Requirement.
The answer must be one number: how many lines in the data below include the string "distances".

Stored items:
/-- Unfolding lemma for `orbitMap`. [folklore] -/
theorem orbitMap_apply (f : X → Y) (q : MulAction.orbitRel.Quotient G X) :
    orbitMap G H f q = ⟦f q.out⟧ :=
  rfl

/-- For an `f` equivariant along any map `φ : G → H`, `orbitMap` is the usual induced map:
`orbitMap G H f ⟦x⟧ = ⟦f x⟧`. [folklore] -/
theorem orbitMap_mk_of_equivariant {f : X → Y} {φ : G → H}
    (hf : ∀ (g : G) (x : X), f (g • x) = φ g • f x) (x : X) :
    orbitMap G H f ⟦x⟧ = (⟦f x⟧ : MulAction.orbitRel.Quotient H Y) := by
  rw [orbitMap_apply]
  apply Quotient.sound
  obtain ⟨g, hg⟩ := MulAction.orbitRel_apply.mp
    (Quotient.exact (s := MulAction.orbitRel G X) ((⟦x⟧ : MulAction.orbitRel.Quotient G X).out_eq))
  refine MulAction.orbitRel_apply.mpr ⟨φ g, ?_⟩
  simp only at hg ⊢
  rw [← hf, hg]

end OrbitMap

section OrbitSpaces

variable {G H X Y : Type*} [Group G] [Group H] [PseudoMetricSpace X] [PseudoMetricSpace Y]
  [MulAction G X] [MulAction H Y] [IsIsometricSMul G X] [IsIsometricSMul H Y]
  {ε : ℝ} {f : X → Y} {φ : G → H} {ψ : H → G}

/-- An `ε`-eGHA increases orbit distances by at most `2ε`:
`d_{Y/H}(⟦f x₁⟧, ⟦f x₂⟧) ≤ d_{X/G}(⟦x₁⟧, ⟦x₂⟧) + 2ε`. Proof: if `d(x₁, g • x₂)` almost realises the
orbit distance then `d(f x₁, φ(g) • f x₂) ≤ d(f x₁, f(g • x₂)) + ε ≤ d(x₁, g • x₂) + 2ε`.
[cite: HuangHuangWangZhu2026, Thm 2.1 ("Moreover"; Fukaya–Yamaguchi 1992, Prop. 3.6)] -/
theorem IsEquivGHApprox.dist_mk_map_mk_map_le (h : IsEquivGHApprox ε f φ ψ) (x₁ x₂ : X) :
    dist (⟦f x₁⟧ : MulAction.orbitRel.Quotient H Y) ⟦f x₂⟧ ≤
      dist (⟦x₁⟧ : MulAction.orbitRel.Quotient G X) ⟦x₂⟧ + 2 * ε := by
  refine le_of_forall_pos_lt_add fun η hη ↦ ?_
  obtain ⟨g, hg⟩ := exists_dist_smul_lt_of_dist_mk_mk_lt (G := G) (x := x₁) (y := x₂)
    (lt_add_of_pos_right _ hη)
  calc dist (⟦f x₁⟧ : MulAction.orbitRel.Quotient H Y) ⟦f x₂⟧
      ≤ dist (f x₁) (φ g • f x₂) := dist_mk_mk_le_dist_smul _ _ _
    _ ≤ dist (f x₁) (f (g • x₂)) + dist (f (g • x₂)) (φ g • f x₂) := dist_triangle _ _ _
    _ ≤ (dist x₁ (g • x₂) + ε) + ε := by
        refine add_le_add (h.1.dist_le _ _) ?_
        rw [dist_comm]
        exact h.2.1 g x₂
    _ < dist (⟦x₁⟧ : MulAction.orbitRel.Quotient G X) ⟦x₂⟧ + 2 * ε + η := by linarith

/-- An `ε`-eGHA decreases orbit distances by at most `2ε`:
`d_{X/G}(⟦x₁⟧, ⟦x₂⟧) ≤ d_{Y/H}(⟦f x₁⟧, ⟦f x₂⟧) + 2ε`. Proof: if `d(f x₁, k • f x₂)` almost realises
the orbit distance then `d(x₁, ψ(k) • x₂) ≤ d(f x₁, f(ψ(k) • x₂)) + ε ≤ d(f x₁, k • f x₂) + 2ε`.
[cite: HuangHuangWangZhu2026, Thm 2.1 ("Moreover"; Fukaya–Yamaguchi 1992, Prop. 3.6)] -/
theorem IsEquivGHApprox.dist_mk_mk_le_dist_mk_map_mk_map_add (h : IsEquivGHApprox ε f φ ψ)
    (x₁ x₂ : X) :
    dist (⟦x₁⟧ : MulAction.orbitRel.Quotient G X) ⟦x₂⟧ ≤
      dist (⟦f x₁⟧ : MulAction.orbitRel.Quotient H Y) ⟦f x₂⟧ + 2 * ε := by
  refine le_of_forall_pos_lt_add fun η hη ↦ ?_
  obtain ⟨k, hk⟩ := exists_dist_smul_lt_of_dist_mk_mk_lt (G := H) (x := f x₁) (y := f x₂)
    (lt_add_of_pos_right _ hη)
  calc dist (⟦x₁⟧ : MulAction.orbitRel.Quotient G X) ⟦x₂⟧
      ≤ dist x₁ (ψ k • x₂) := dist_mk_mk_le_dist_smul _ _ _
    _ ≤ dist (f x₁) (f (ψ k • x₂)) + ε := h.1.le_dist_add _ _
    _ ≤ (dist (f x₁) (k • f x₂) + dist (k • f x₂) (f (ψ k • x₂))) + ε := by
        linarith [dist_triangle (f x₁) (k • f x₂) (f (ψ k • x₂))]
    _ ≤ (dist (f x₁) (k • f x₂) + ε) + ε := by
        gcongr
        exact h.2.2 k x₂
    _ < dist (⟦f x₁⟧ : MulAction.orbitRel.Quotient H Y) ⟦f x₂⟧ + 2 * ε + η := by linarith

/-- The orbit-distance distortion of an `ε`-eGHA is at most `2ε`. [folklore] -/
theorem IsEquivGHApprox.abs_dist_mk_map_sub_le (h : IsEquivGHApprox ε f φ ψ) (x₁ x₂ : X) :
    |dist (⟦f x₁⟧ : MulAction.orbitRel.Quotient H Y) ⟦f x₂⟧ -
        dist (⟦x₁⟧ : MulAction.orbitRel.Quotient G X) ⟦x₂⟧| ≤ 2 * ε := by
  rw [abs_le]
  constructor
  · linarith [h.dist_mk_mk_le_dist_mk_map_mk_map_add x₁ x₂]
  · linarith [h.dist_mk_map_mk_map_le x₁ x₂]

/-- On an orbit `⟦x⟧` the induced map is `2ε`-close to `⟦f x⟧`. [folklore] -/
theorem IsEquivGHApprox.dist_orbitMap_mk_le (h : IsEquivGHApprox ε f φ ψ) (x : X) :
    dist (orbitMap G H f ⟦x⟧) (⟦f x⟧ : MulAction.orbitRel.Quotient H Y) ≤ 2 * ε := by
  rw [orbitMap_apply]
  have h1 := h.dist_mk_map_mk_map_le ((⟦x⟧ : MulAction.orbitRel.Quotient G X).out) x
  rwa [Quotient.out_eq, dist_self, zero_add] at h1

Task answer.
2